Workers’ Comp Award Affirmed by Appellate Division in Unusual Appeal and Trial with Pro Se Petitioner

10.04.21

Category: New Jersey

In an unpublished decision by the Superior Court on September 30, 2021, the Appellate Division affirmed an Order from the Workers’ Compensation Judge (WCJ) finding a 25% permanent partial disability following a work-related motor vehicle accident. While the facts and the eventual decision to affirm were not terribly unusual in Morales v. Advanced Auto Parts, A-0557-20 (App. Div. Sep. 30, 2021) it was unusual that the petitioner proceeded pro se on appeal.

The facts of the case reveal that the petitioner sustained a head contusion, neck, and upper back strains. After failed conservative treatment, the petitioner underwent an anterior cervical discectomy and fusion on January 24, 2013. The petitioner was evaluated by 2 experts on behalf of the respondent. The expert neurologist, Dr. Lomazow, found no evidence of residual neurologic permanency. The orthopedist, Dr. Mercurio, found 15%, attributing 10% to the cervical spine and 5% to the lumbar spine.

Before the petitioner had an opportunity to be evaluated by her own experts, she was involved in a second motor vehicle accident unrelated to her employment on May 26, 2015. Only after this accident did the petitioner undergo evaluations with her own experts. The petitioner’s expert found an aggravation of both her neck and back as a result of this more recent accident.

The petitioner testified at trial. The parties waived testimony by the experts and submitted all reports into evidence. Ultimately, the Judge awarded 25% of partial total disability; 15% to the cervical spine and 10% to the lumbar spine. He felt that there were inconsistencies on examination and some exaggeration of the petitioner’s complaints. The Judge found the petitioner’s disability “greater overall” due to the subsequent 2015 accident.

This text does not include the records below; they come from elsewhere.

open Literature.MathematicalPhysics.QuantumFieldTheory.Balaban1983to89
open Literature.MathematicalPhysics.QuantumFieldTheory.Balaban1983to89.T4ShellMeasure (SlotAntiConcentration)
open T4IndicatorShell (ShellWeightBound)
open T4ShellMeasureLevels (LevelLedger LiveWindow)
open Summit.QuantumFields.YangMills.Theorems.N21SelectedThresholds (levelConst_le)
open Summit.QuantumFields.BalabanUV.T4Continuum.ShellMeasureRootCompositionHistories
  (histWeight histShell histPiece histLaw partialLaw isFiniteMeasure_histLaw histLaw_univ_toReal)
open Summit.QuantumFields.YangMills.Theorems.N21SelectedThresholdsHistories
  (toReal_le_of_le_smul partialLaw_le_of_sum_histLaw_le levelLedgers_histories_of_selectedThresholds)
open Summit.QuantumFields.YangMills.Theorems.N21SelectedThresholdsTransport (withDensity_le_smul le_smul_withDensity)

/-! ## §A resummation ⇒ envelope and mass control -/

section Resummation

variable {Ω σ ι : Type*} [MeasurableSpace Ω] [DecidableEq σ]

/-- (RESUM, upper) + (TILT, upper) ⇒ module 20's `henv` for EVERY slot: `partialLaw_s ≤ Σ_τ histLaw_τ ≤ γ_t ≤ M • γ_0`. [folklore] -/
theorem envelope_of_resummation (T : Finset ι) (ν : ι → Measure Ω) (small : ι → Finset σ) (u : σ → Ω → ℝ) (ϑ : σ → ℝ)
    {γt γ0 : Measure Ω} {M : ℝ≥0∞} (hres : ∑ τ ∈ T, histLaw (ν τ) (small τ) u ϑ ≤ γt) (htilt : γt ≤ M • γ0) (s : σ) :
    partialLaw T ν small u ϑ s ≤ M • γ0 :=
  partialLaw_le_of_sum_histLaw_le T ν small u ϑ (hres.trans htilt) s

omit [DecidableEq σ] in
/-- (RESUM, exact) ⇒ the total of the history weights IS the tilted law's mass: `Σ_τ A_τ = γ_t(univ)`. [folklore] -/
theorem sum_histWeight_eq_of_resummation (T : Finset ι) (ν : ι → Measure Ω) [∀ τ, IsFiniteMeasure (ν τ)]
    (small : ι → Finset σ) {u : σ → Ω → ℝ} (hu : ∀ s, Measurable (u s)) (ϑ : σ → ℝ) {γt : Measure Ω}
    (hres : ∑ τ ∈ T, histLaw (ν τ) (small τ) u ϑ = γt) :
    ∑ τ ∈ T, histWeight (ν τ) (small τ) u ϑ = (γt univ).toReal := by
  haveI : ∀ τ, IsFiniteMeasure (histLaw (ν τ) (small τ) u ϑ) := fun τ => isFiniteMeasure_histLaw _ _ _ _
  rw [← hres, Measure.finsetSum_apply, ENNReal.toReal_sum fun τ _ => measure_ne_top _ _]
  exact Finset.sum_congr rfl fun τ _ => (histLaw_univ_toReal (ν τ) (small τ) hu ϑ).symm

omit [DecidableEq σ] in
/-- (RESUM, exact) + (TILT, lower) ⇒ module 20's `hmass` with `M₂ = M⁻¹`: `M⁻¹ · γ_0(univ) ≤ γ_t(univ) = Σ_τ A_τ`. [folklore] -/
theorem massControl_of_resummation (T : Finset ι) (ν : ι → Measure Ω) [∀ τ, IsFiniteMeasure (ν τ)]
    (small : ι → Finset σ) {u : σ → Ω → ℝ} (hu : ∀ s, Measurable (u s)) (ϑ : σ → ℝ) {γt γ0 : Measure Ω}
    (hres : ∑ τ ∈ T, histLaw (ν τ) (small τ) u ϑ = γt) {M : ℝ} (hM : 0 < M) (htilt : γ0 ≤ ENNReal.ofReal M • γt) :
    M⁻¹ * (γ0 univ).toReal ≤ ∑ τ ∈ T, histWeight (ν τ) (small τ) u ϑ := by
  haveI : ∀ τ, IsFiniteMeasure (histLaw (ν τ) (small τ) u ϑ) := fun τ => isFiniteMeasure_histLaw _ _ _ _
  haveI : IsFiniteMeasure γt := by rw [← hres]; infer_instance
  rw [sum_histWeight_eq_of_resummation T ν small hu ϑ hres]
  have h := toReal_le_of_le_smul hM.le htilt univ
  calc M⁻¹ * (γ0 univ).toReal ≤ M⁻¹ * (M * (γt univ).toReal) := by gcongr
    _ = (γt univ).toReal := by field_simp

end Resummation

/-! ## §B the source tilt at level 0 -/

section Tilt

variable {Ω : Type*} [MeasurableSpace Ω]

/-- **THE LEVEL-0 SOURCE TILT IS A TWO-SIDED SANDWICH**: `γ_t := e^{tF} · γ_0` with `|F| ≤ B_F`, `|t| ≤ l₀` gives
`γ_t ≤ e^{l₀B_F} • γ_0` and `γ_0 ≤ e^{l₀B_F} • γ_t` (module 20b's `withDensity_le_smul` ∕ `le_smul_withDensity`). [folklore] -/
theorem tilt_sandwich (γ0 : Measure Ω) {F : Ω → ℝ} (hF : Measurable F) {BF l₀ t : ℝ} (hB : ∀ ω, |F ω| ≤ BF) (ht : |t| ≤ l₀) :
    γ0.withDensity (fun ω => ENNReal.ofReal (Real.exp (t * F ω))) ≤ ENNReal.ofReal (Real.exp (l₀ * BF)) • γ0 ∧
    γ0 ≤ ENNReal.ofReal (Real.exp (l₀ * BF)) • γ0.withDensity (fun ω => ENNReal.ofReal (Real.exp (t * F ω))) := by
  have hl₀ : 0 ≤ l₀ := (abs_nonneg t).trans ht
  have hbd : ∀ ω, |t * F ω| ≤ l₀ * BF := fun ω => by
    rw [abs_mul]; exact mul_le_mul ht (hB ω) (abs_nonneg _) hl₀
  have hmeas : Measurable fun ω => ENNReal.ofReal (Real.exp (t * F ω)) :=
    (Real.measurable_exp.comp (measurable_const.mul hF)).ennreal_ofReal
  refine ⟨withDensity_le_smul γ0 fun ω => ?_, le_smul_withDensity γ0 hmeas fun ω => ?_⟩
  · exact ENNReal.ofReal_le_ofReal (Real.exp_le_exp.2 ((le_abs_self _).trans (hbd ω)))
  · rw [← ENNReal.ofReal_mul (Real.exp_pos _).le, ← Real.exp_add, ← ENNReal.ofReal_one]
    refine ENNReal.ofReal_le_ofReal ?_
    have h1 : 0 ≤ l₀ * BF + t * F ω := by
      have := (neg_abs_le _).trans (le_refl (t * F ω)); have := hbd ω; linarith [neg_abs_le (t * F ω), abs_nonneg (t * F ω)]
    have := Real.add_one_le_exp (l₀ * BF + t * F ω)
    linarith

end Tilt

/-! ## §C the junction: module 20 §3 from (RESUM) + (TILT), one t-free law for everything -/

section Junction

variable {Ω : ℕ → Type*} [∀ K, MeasurableSpace (Ω K)] {σ ι : Type*} [DecidableEq σ]
  {T : ℕ → Finset ι} {C : ℕ → Finset σ} {small : ℕ → ι → Finset σ} {lvl : ℕ → σ → ℕ}
  {νA νB : ∀ K : ℕ, (ℕ → ℝ) → ℝ → ι → Measure (Ω K)} [∀ K a t τ, IsFiniteMeasure (νA K a t τ)] [∀ K a t τ, IsFiniteMeasure (νB K a t τ)]
  {γ0A γ0B : ∀ K : ℕ, Measure (Ω K)} [∀ K, IsFiniteMeasure (γ0A K)] [∀ K, IsFiniteMeasure (γ0B K)]
  {γtA γtB : ∀ K : ℕ, ℝ → Measure (Ω K)}
  {uA uB : ∀ K : ℕ, σ → Ω K → ℝ} {θ κ ρ Δ : ℕ → ℝ} {l₀ M νbar : ℝ}

/-- **BOTH RUNS' HISTORY LEDGERS AT THE SAME SELECTED THRESHOLDS, FROM RESUMMATION.**  Module 20's
`levelLedgers_histories_of_selectedThresholds` with `law^X K a s := γ0^X K` (ONE t-free finite law PER RUN on the common space,
the same for every slot and every assignment — in the reading: run X's t = 0 law pulled back to the common space `Ω K`, e.g. the
disjoint union of the two runs' initial configuration spaces), `M₁ := M`, `M₂ := M⁻¹`; its binders `hdepA∕B` are `rfl`,
`henvA∕B` and `hmassA∕B` follow from (RESUM) `Σ_{τ ∈ T K} histLaw^X_τ = γ^X_t` at every admissible assignment (the expansion is a
partition of unity inserted under ONE integral — thresholds only move mass between histories) and (TILT) `γ^X_t ≤ M • γ0`,
`γ0 ≤ M • γ^X_t` (§B at level 0).  Displayed after this: (RESUM) = the SHAPE of NODE O's term object, (TILT), N16's a.e.
closeness by level, N20's window∕count, the admissible box.  `D_j = (M∕M⁻¹)·2ν̄∕((1−ρ_j)κ_j) = M²·…`. [folklore] -/
theorem levelLedgers_histories_of_resummation
    (huA : ∀ K s, Measurable (uA K s)) (huB : ∀ K s, Measurable (uB K s))
    (hsmall : ∀ K, ∀ τ ∈ T K, small K τ ⊆ C K)
    (hθ : ∀ j, 0 < θ j) (hκ : ∀ j, 0 < κ j ∧ κ j ≤ 1) (hρ : ∀ j, 0 ≤ ρ j ∧ ρ j < 1)
    (hcount : ∀ K m, ((((C K).filter fun s => lvl K s = m).card : ℕ) : ℝ) ≤ νbar)
    (hle : ∀ K, ∀ s ∈ C K, lvl K s ≤ K) (hM : 0 < M)
    (hΔ : ∀ j, Δ j ≤ ρ j * ((1 - κ j) * θ j))
    (hcloseA : ∀ (K : ℕ) (a : ℕ → ℝ), (∀ j, a j ∈ Icc ((1 - κ j) * θ j) (θ j)) → ∀ t, |t| ≤ l₀ → ∀ τ ∈ T K, ∀ s ∈ small K τ,
      ∀ᵐ ω ∂(νA K a t τ), |uA K s ω - uB K s ω| ≤ Δ (lvl K s))
    (hcloseB : ∀ (K : ℕ) (a : ℕ → ℝ), (∀ j, a j ∈ Icc ((1 - κ j) * θ j) (θ j)) → ∀ t, |t| ≤ l₀ → ∀ τ ∈ T K, ∀ s ∈ small K τ,
      ∀ᵐ ω ∂(νB K a t τ), |uB K s ω - uA K s ω| ≤ Δ (lvl K s))
    (htiltA : ∀ K t, |t| ≤ l₀ → γtA K t ≤ ENNReal.ofReal M • γ0A K ∧ γ0A K ≤ ENNReal.ofReal M • γtA K t)
    (htiltB : ∀ K t, |t| ≤ l₀ → γtB K t ≤ ENNReal.ofReal M • γ0B K ∧ γ0B K ≤ ENNReal.ofReal M • γtB K t)
    (hresA : ∀ (K : ℕ) (a : ℕ → ℝ), (∀ j, a j ∈ Icc ((1 - κ j) * θ j) (θ j)) → ∀ t, |t| ≤ l₀ →
      ∑ τ ∈ T K, histLaw (νA K a t τ) (small K τ) (uA K) (fun s => a (lvl K s)) = γtA K t)
    (hresB : ∀ (K : ℕ) (a : ℕ → ℝ), (∀ j, a j ∈ Icc ((1 - κ j) * θ j) (θ j)) → ∀ t, |t| ≤ l₀ →
      ∑ τ ∈ T K, histLaw (νB K a t τ) (small K τ) (uB K) (fun s => a (lvl K s)) = γtB K t) :
    ∃ a : ℕ → ℕ → ℝ, (∀ K j, a K j ∈ Icc ((1 - κ j) * θ j) (θ j)) ∧
      LevelLedger l₀ T (fun K t τ => histWeight (νA K (a K) t τ) (small K τ) (uA K) (fun s => a K (lvl K s)))
        (fun K t τ => histShell (νA K (a K) t τ) (small K τ) (uA K) (uB K) (fun s => a K (lvl K s))) C
        (fun K t s τ => histPiece (νA K (a K) t τ) (small K τ) (uA K) (uB K) (fun s => a K (lvl K s)) s) lvl
        (fun j => M / M⁻¹ * (2 * νbar / ((1 - ρ j) * κ j))) ρ ∧
      LevelLedger l₀ T (fun K t τ => histWeight (νB K (a K) t τ) (small K τ) (uB K) (fun s => a K (lvl K s)))
        (fun K t τ => histShell (νB K (a K) t τ) (small K τ) (uB K) (uA K) (fun s => a K (lvl K s))) C
        (fun K t s τ => histPiece (νB K (a K) t τ) (small K τ) (uB K) (uA K) (fun s => a K (lvl K s)) s) lvl
        (fun j => M / M⁻¹ * (2 * νbar / ((1 - ρ j) * κ j))) ρ :=
  levelLedgers_histories_of_selectedThresholds (lawA := fun K _ _ => γ0A K) (lawB := fun K _ _ => γ0B K) (M₁ := M) (M₂ := M⁻¹)
    huA huB hsmall hθ hκ hρ hcount hle hM.le (inv_pos.2 hM) (fun _ _ _ _ _ => rfl) (fun _ _ _ _ _ => rfl) hΔ hcloseA hcloseB
    (fun K a ha t ht s _ => envelope_of_resummation (T K) (νA K a t) (small K) (uA K) _ (hresA K a ha t ht).le (htiltA K t ht).1 s)
    (fun K a ha t ht s _ => envelope_of_resummation (T K) (νB K a t) (small K) (uB K) _ (hresB K a ha t ht).le (htiltB K t ht).1 s)
    (fun K a ha t ht _ _ => massControl_of_resummation (T K) (νA K a t) (small K) (huA K) _ (hresA K a ha t ht) hM (htiltA K t ht).2)
    (fun K a ha t ht _ _ => massControl_of_resummation (T K) (νB K a t) (small K) (huB K) _ (hresB K a ha t ht) hM (htiltB K t ht).2)

end Junction

/-! ## §C′ Road I's `ShellWeightBound` for the two history families, from resummation -/

section RoadI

On appeal, the pro se petitioner raised somewhat bizarre issues including the following:

  1. The WCJ did not consider her permanently disabled (this was rejected since the petitioner was able to return to work after the claimed accident);
  2. That her testimony was incorrectly translated by the interpreter (also rejected by the Court);
  3. That she was disabled as a result of the 2011 accident and not the 2015 accident (evidence contradicted by her own experts);
  4. That her attorney did not present all proofs relative to her disability (rejected by the Court with a submission of all appropriate medical records by her attorney);
  5. That outstanding hospital bills and her need for future medical treatment is still the responsibility of the employer. Also rejected since the evidence was clear that the petitioner suffered an aggravation of her neck and back as a result of the 2015 accident.

Ultimately, the Appellate Division gave deference to the decision of the WCJ as they are required to do noting that the decision was based upon substantial credible evidence in the record.

Comment: When a petitioner proceeds pro se, the proceedings in the litigation are often awkward and proceed in an unusual fashion. Here, the WCJ did an excellent job of evaluating and summarizing all medical records and the evidence. The WCJ is not bound by the opinions of the medical experts but can reach his or her independent conclusion based upon their years of experience. The finding that the petitioner’s disability is “greater overall” is significant in that the exposure for the respondent in the future is likely foreclosed. This is often a method of settling a case without proceeding under Section 20 of the statute (full and final settlement) when the petitioner is involved in a subsequent accident to the same parts of the body causing an aggravation of same. This case also emphasizes once again the deference the Appellate Division provides for the WCJ’s assessment of the evidence and credibility of the witnesses.